While bouillabaisse has a reputation for being fancy, it's actually quite manageable, especially with a good recipe! The key is to break down the steps: focus on building a flavourful broth first, then gently adding the seafood at the end. It's more about layering flavors than complicated techniques. Think of it as a "posh stew" you can impress your mates with!
How long will leftover bouillabaisse last?
Leftover bouillabaisse can be stored in an airtight container in the refrigerator for up to 2 days. Be aware that the seafood may become slightly firmer. When reheating, do so gently over low heat to avoid overcooking the seafood. A microwave is OK in a pinch, but the hob gives you more control for best results.
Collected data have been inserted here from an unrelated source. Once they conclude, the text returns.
import Summits.ABC.IUTFork.Joshi.ArchimedeanUntiltsJoshi
import Mathlib.Analysis.MeanInequalitiesPow
import Mathlib.Algebra.Order.AbsoluteValue.Basic
import HarnessLib

/-!
# Branch E (R-J row Y-28, E ROWS row R-52) — `|−|^s_ℂ` is an absolute value (triangle inequality) iff `s ≤ 1`

Proof-only companion of the abc-iut cell, branch E / RESCUE-J (rung LADDER-ABC:A2.E; abc-iut-E-t7, gen 7; the criterion form of
row Y-28 proposed by abc-iut-E-t44, E ROWS #8 row R-52).  0 definitions, no `Prop` fact, no instance, no `sorry`; classical real analysis
from Mathlib only.  abc-iut-E-t38's `ATS2half.powAbs s = ‖·‖^s` ([J-II½] §2.3 p. 12 l. 4–10, «|−|^s_ℂ») is a valued field structure on `ℂ` in
Bourbaki's WEAK sense for every `s > 0` (`ATS2half.isValuedField_powAbs`, constant `A = 2^s`); it is an ABSOLUTE VALUE in Mathlib's
sense (`AbsoluteValue ℂ ℝ`: multiplicative, positive definite, GENUINE triangle inequality) exactly for `0 < s ≤ 1`:

* `powAbs_add_le` — `0 < s ≤ 1 ⟹ |x + y|^s ≤ |x|^s + |y|^s` (monotonicity of `t ↦ t^s` and Mathlib's subadditivity
  `Real.rpow_add_le_add_rpow`);
* `exists_absoluteValue_powAbs` — for `0 < s ≤ 1` the absolute value with underlying function `powAbs s`;
* `not_powAbs_two_le` / `not_exists_absoluteValue_powAbs` — for `s > 1`, `|1 + 1|^s = 2^s > 2 = |1|^s + |1|^s`, so no absolute value has
  underlying function `powAbs s`;
* **`exists_absoluteValue_powAbs_iff`** — R-52: `∀ s > 0, (∃ v : AbsoluteValue ℂ ℝ, ⇑v = powAbs s) ↔ s ≤ 1`.

Located, not adjudicated: this is the classical dividing line behind Y-28's junction remark (the archimedean `|·|^s`, `s > 1`, of
[J-II½] Def. 2.3.3 / Prop. 2.4.3 is a Bourbaki valuation but not an absolute value — abc-iut-E-t46's INFO «junction total only after
Artin re-normalisation»); nothing about [IUTchIII] Cor. 3.12 or any author is asserted; NOT an abc claim.
[claim: Joshi2023ATS2half, status: disputed] [cite: NeukirchANT1999, Ch. II §3]
bears_on: LADDER-ABC:A2.E
-/

noncomputable section

namespace Summit.ABC.IUTFork.Joshi.ATS2half.PowAbsCriterion

open Summit.ABC.IUTFork.Joshi.ATS2half

/-- **`0 < s ≤ 1 ⟹ |x + y|^s_ℂ ≤ |x|^s_ℂ + |y|^s_ℂ`**: `‖x + y‖^s ≤ (‖x‖ + ‖y‖)^s ≤ ‖x‖^s + ‖y‖^s` (monotonicity of `t ↦ t^s` for `s ≥ 0`,
subadditivity of `t ↦ t^s` for `0 ≤ s ≤ 1`, Mathlib `Real.rpow_add_le_add_rpow`). [cite: NeukirchANT1999, Ch. II §3] -/
theorem powAbs_add_le {s : ℝ} (hs : 0 < s) (hs1 : s ≤ 1) (x y : ℂ) :
    powAbs s (x + y) ≤ powAbs s x + powAbs s y := by
  rw [powAbs_apply, powAbs_apply, powAbs_apply]
  calc ‖x + y‖ ^ s ≤ (‖x‖ + ‖y‖) ^ s := Real.rpow_le_rpow (norm_nonneg _) (norm_add_le x y) hs.le
    _ ≤ ‖x‖ ^ s + ‖y‖ ^ s := Real.rpow_add_le_add_rpow (norm_nonneg _) (norm_nonneg _) hs.le hs1

/-- **For `0 < s ≤ 1`, `|−|^s_ℂ` IS an absolute value** (Mathlib `AbsoluteValue ℂ ℝ` with underlying function `powAbs s`: multiplicativity
and positive definiteness from `ATS2half.isValuedField_powAbs`, triangle inequality from `powAbs_add_le`). [cite: NeukirchANT1999, Ch. II §3] -/
theorem exists_absoluteValue_powAbs {s : ℝ} (hs : 0 < s) (hs1 : s ≤ 1) :
    ∃ v : AbsoluteValue ℂ ℝ, ⇑v = powAbs s := by
  refine ⟨{ toFun := powAbs s
            map_mul' := fun x y => (isValuedField_powAbs hs).map_mul x y
            nonneg' := fun x => (isValuedField_powAbs hs).nonneg x
            eq_zero' := fun x => (isValuedField_powAbs hs).eq_zero_iff x
            add_le' := fun x y => powAbs_add_le hs hs1 x y }, ?_⟩
  rfl

/-- **For `s > 1` the triangle inequality FAILS at `1 + 1`**: `|2|^s_ℂ = 2^s > 2 = |1|^s_ℂ + |1|^s_ℂ`. [cite: NeukirchANT1999, Ch. II §3] -/
theorem not_powAbs_two_le {s : ℝ} (hs1 : 1 < s) :
    ¬ powAbs s ((1 : ℂ) + 1) ≤ powAbs s 1 + powAbs s 1 := by
  intro h
  rw [powAbs_apply, powAbs_apply, norm_one, Real.one_rpow] at h
  have h2 : ‖(1 : ℂ) + 1‖ = 2 := by norm_num
  rw [h2] at h
  have hlt : (2 : ℝ) < (2 : ℝ) ^ s := by
    conv_lhs => rw [← Real.rpow_one 2]
    exact Real.rpow_lt_rpow_of_exponent_lt one_lt_two hs1
  linarith

/-- **For `s > 1` NO absolute value has underlying function `|−|^s_ℂ`.** [cite: NeukirchANT1999, Ch. II §3] -/
theorem not_exists_absoluteValue_powAbs {s : ℝ} (hs1 : 1 < s) :
    ¬ ∃ v : AbsoluteValue ℂ ℝ, ⇑v = powAbs s := by
  rintro ⟨v, hv⟩
  refine not_powAbs_two_le hs1 ?_
  rw [← hv]
  exact v.add_le 1 1

/-- **R-52 (row Y-28 criterion form).**  For every `s > 0`: `|−|^s_ℂ` is (the underlying function of) an absolute value on `ℂ` — genuine
triangle inequality — if and only if `s ≤ 1`.  So the archimedean untilts `(ℂ, |−|^s_ℂ)` of [J-II½] Def. 2.3.3 / Prop. 2.4.3 are ABSOLUTE
values exactly on `0 < s ≤ 1` and merely Bourbaki-valued (`A = 2^s`) beyond. [claim: Joshi2023ATS2half, status: disputed]
[cite: NeukirchANT1999, Ch. II §3] -/
theorem exists_absoluteValue_powAbs_iff {s : ℝ} (hs : 0 < s) :
    (∃ v : AbsoluteValue ℂ ℝ, ⇑v = powAbs s) ↔ s ≤ 1 := by
  constructor
  · intro h
    by_contra hs1
    exact not_exists_absoluteValue_powAbs (lt_of_not_ge hs1) h
  · exact exists_absoluteValue_powAbs hs

/-- … in the row's literal quantified form: `∀ s > 0, (∃ v : AbsoluteValue ℂ ℝ, ⇑v = powAbs s) ↔ s ≤ 1`.
[claim: Joshi2023ATS2half, status: disputed] [cite: NeukirchANT1999, Ch. II §3] -/
theorem forall_exists_absoluteValue_powAbs_iff :
    ∀ s : ℝ, 0 < s → ((∃ v : AbsoluteValue ℂ ℝ, ⇑v = powAbs s) ↔ s ≤ 1) :=
  fun _ hs => exists_absoluteValue_powAbs_iff hs

end Summit.ABC.IUTFork.Joshi.ATS2half.PowAbsCriterion

end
What's rouille, and is it essential for bouillabaisse?
Rouille is a classic Provençal sauce, similar to a garlicky, peppery mayonnaise. It's traditionally served with bouillabaisse and adds a fantastic creamy, spicy kick. While not strictly essential (you could just use a dollop of aioli!), it truly elevates the dish and provides a wonderful textural contrast to the soup. It's the equivalent of the "gravy" for your french bouillabaisse experience!